The clinical diagnosis of PD was revised in a number of patients at follow-up due to lack of observed efficacy of levodopa or development of additional atypical features. However, the misdiagnosis was still present in the EHRs, which may cause incorrect selection of patients when performing diagnosis specific search in the registries. Rizzo et al. [2] reports a disease duration ranging from 3.6 to 13.8 years (mean 10.2 years) as useful to increase the diagnostic accuracy, without a clear trend of improvement of the accuracy over time. In trials, incorrect encoding may cause recruitment of participants without the trial specific diagnosis and exclusion of candidates.

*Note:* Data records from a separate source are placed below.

import Summits.HubbardSuperconductivity.HubbardSuperconductivity.Theorems.AnisotropyChordTransferFibre3FinXC2Eval
import Summits.HubbardSuperconductivity.HubbardSuperconductivity.Theorems.AnisotropyChordTransferFibre3FinXC2P24ca
import Summits.HubbardSuperconductivity.HubbardSuperconductivity.Theorems.AnisotropyChordTransferFibre3FinXC2P24cb

/-!
# Route `AnisotropyChord` / H0 rotor rung: FIN XBC2 combined (rows `N₁` + C) certificate at `L = 24` — cell facts, part `ca`

Kernel facts `xbcCellAny2 24 (49/50) 20 la lb (c, bn) = true` (evaluator `…FinXC2Eval` on `…FinXB2Eval`, point wedges rewritten to certified literal tables `…FinXC2P24*`) for 1 λ-cell(s)
(`…FinXC2Eval.xbcCheck2`; cell design: g5 `xbc_design.py` (≤ 2.5 % cells, b = bn/20 ≥ 1.04·b_cell), mirrors `xb_mirror.py`/`xc_mirror.py`); assembled in `…FinXC2TwentyFour`.
Prover seat `hubbard-h0-rotor-p3` g6; helper for piece A = stmt-HubbardSuperconductivity-23918 of rung 19089 (`--supports`, helper class).
WHAT THIS IS NOT: nothing here proves superconductivity in the Hubbard model (rotor TARGET as worded stays FALSE, g15 verdict); kernel facts for the FIN certificate of TWO hypotheses (rows `N₁`, C) of ONE conditional reduction.  Tree imports only; no sorry, no new axioms.
-/

set_option linter.dupNamespace false

namespace Summit.HubbardSuperconductivity.HubbardSuperconductivity.Theorems.AnisotropyChord.Transfer.Fibre3

namespace FinXB

set_option maxHeartbeats 4000000 in
/-- kernel fact: cell 93 at `L = 24` (certified, (c, bn) = ((11/20 : ℚ), 15)). [folklore] -/
theorem xbc2c24_93 : xbcCellAny2 24 (49/50 : ℚ) 20 924443910397370 947555008157305 ((11/20 : ℚ), (15 : ℕ)) = true := by
  unfold xbcCellAny2
  rw [twc24_78_eq, twc24_79_eq]
  decide +kernel

end FinXB

end Summit.HubbardSuperconductivity.HubbardSuperconductivity.Theorems.AnisotropyChord.Transfer.Fibre3
import Summits.HubbardSuperconductivity.HubbardSuperconductivity.Theorems.AnisotropyChordTransferFibre3FinXBSym

/-!
# Route `AnisotropyChord` / H0 rotor rung: FIN combined (rows `N₁` + C) certificate at `L = 17` — cell facts, part `cf`

Kernel facts `xbcCellAny 17 (49/50) 20 la lb (c, bn) = true` (via the symmetric-table evaluator `xbcCellAnyW` of `…FinXBSym`: `rw [← xbcCellAnyW_eq]; decide +kernel`, zero data) for 1 λ-cells of the per-`L` cover
(`…FinXCCover.xbcCheck`; cell design: p3 g6 (g5 generator) scratch `xbc_design.py`, mirrors `xb_mirror.py`/`xc_mirror.py`); assembled in `…FinXBCSeventeen`.
Prover seat `hubbard-h0-rotor-p3` g5; helper for piece A = stmt-HubbardSuperconductivity-23918 of rung 19089 (`--supports`, helper class).
WHAT THIS IS NOT: nothing here proves superconductivity in the Hubbard model (rotor TARGET as worded stays FALSE, g15 verdict); kernel facts for the FIN certificate of two hypotheses (rows `N₁`, C) of ONE conditional reduction.  Tree imports only; no sorry, no new axioms.
-/

set_option linter.dupNamespace false

namespace Summit.HubbardSuperconductivity.HubbardSuperconductivity.Theorems.AnisotropyChord.Transfer.Fibre3

namespace FinXB

set_option maxHeartbeats 4000000 in
/-- kernel fact: cell 97 at `L = 17` (certified, c = (11/20 : ℚ), b = 15/20). [folklore] -/
theorem xbc17_97 : xbcCellAny 17 (49/50 : ℚ) 20 2096521034065868 2148934059917515 ((11/20 : ℚ), (15 : ℕ)) = true := by
  rw [← xbcCellAnyW_eq]
  decide +kernel

end FinXB

end Summit.HubbardSuperconductivity.HubbardSuperconductivity.Theorems.AnisotropyChord.Transfer.Fibre3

This may be a challenge, particularly in clinical trials designed to recruit participants with early PD [2].

Both unintentional and intentional coder errors, such as misspecification, unbundling, and up-coding, are additional potential sources of errors [4]. Since we have limited knowledge about the diagnostic coding process in hospitals in Trøndelag, we cannot estimate the level of intentional or unintentional coder errors that may have occurred. However, based on a clear discrepancy between the diagnosis registered in the contact section of the EHRs and the one posed and recorded by the physician, cf. medical journal text, we found 9% (21/240) coder errors [8].

We consider lack of access to medical records for all participants as well as diagnostic validation based on EHRs of widely varying quality a limitation of our study [9, 10]. However, we have no indication that participants in the HUNT1 Survey only, were diagnosed with higher accuracy than those participating in the later HUNT surveys. Among participants with verified PD, the rate of participation in the HUNT surveys decreased as the disease progressed causing participation (response) bias and/or self-selection bias [11].

The HUNT study has several strengths. It is covering a total population aged 20–100 years within a geographical area, which includes inland and coastal municipalities with varying characteristics. Since the age range is wide, groups of people with different cohort exposures are covered. The databank includes data on an extensive range of topics (> 6000 variables) where all data are linked to the unique PIN, which enables linkage of data for each of the participants and linkage to numbers of local, regional and national health registers, with nearly complete follow-up data [12]. The HUNT study has several advantages for epidemiologic and genetic research including cost efficiency, the large amounts of available clinical data, and the ability to analyze data over time [13]. Electronic phenotypes extracted from EHRs and other registries can be paired with genetic data to identify genes underlying common human diseases [14]. However, diagnostic accuracy is crucial when combining clinical data from health information databases to the genetic data.

This study demonstrates that the overall quality of the clinical diagnosis of PD for participants in the HUNT study is not optimal. The ICD codes entered into health registers must be quality-assured before biological material obtained from these populations can be used in the search for new biomarkers for PD. Incorrect diagnosis of cases and controls may give biased effect size estimates and misleading association results.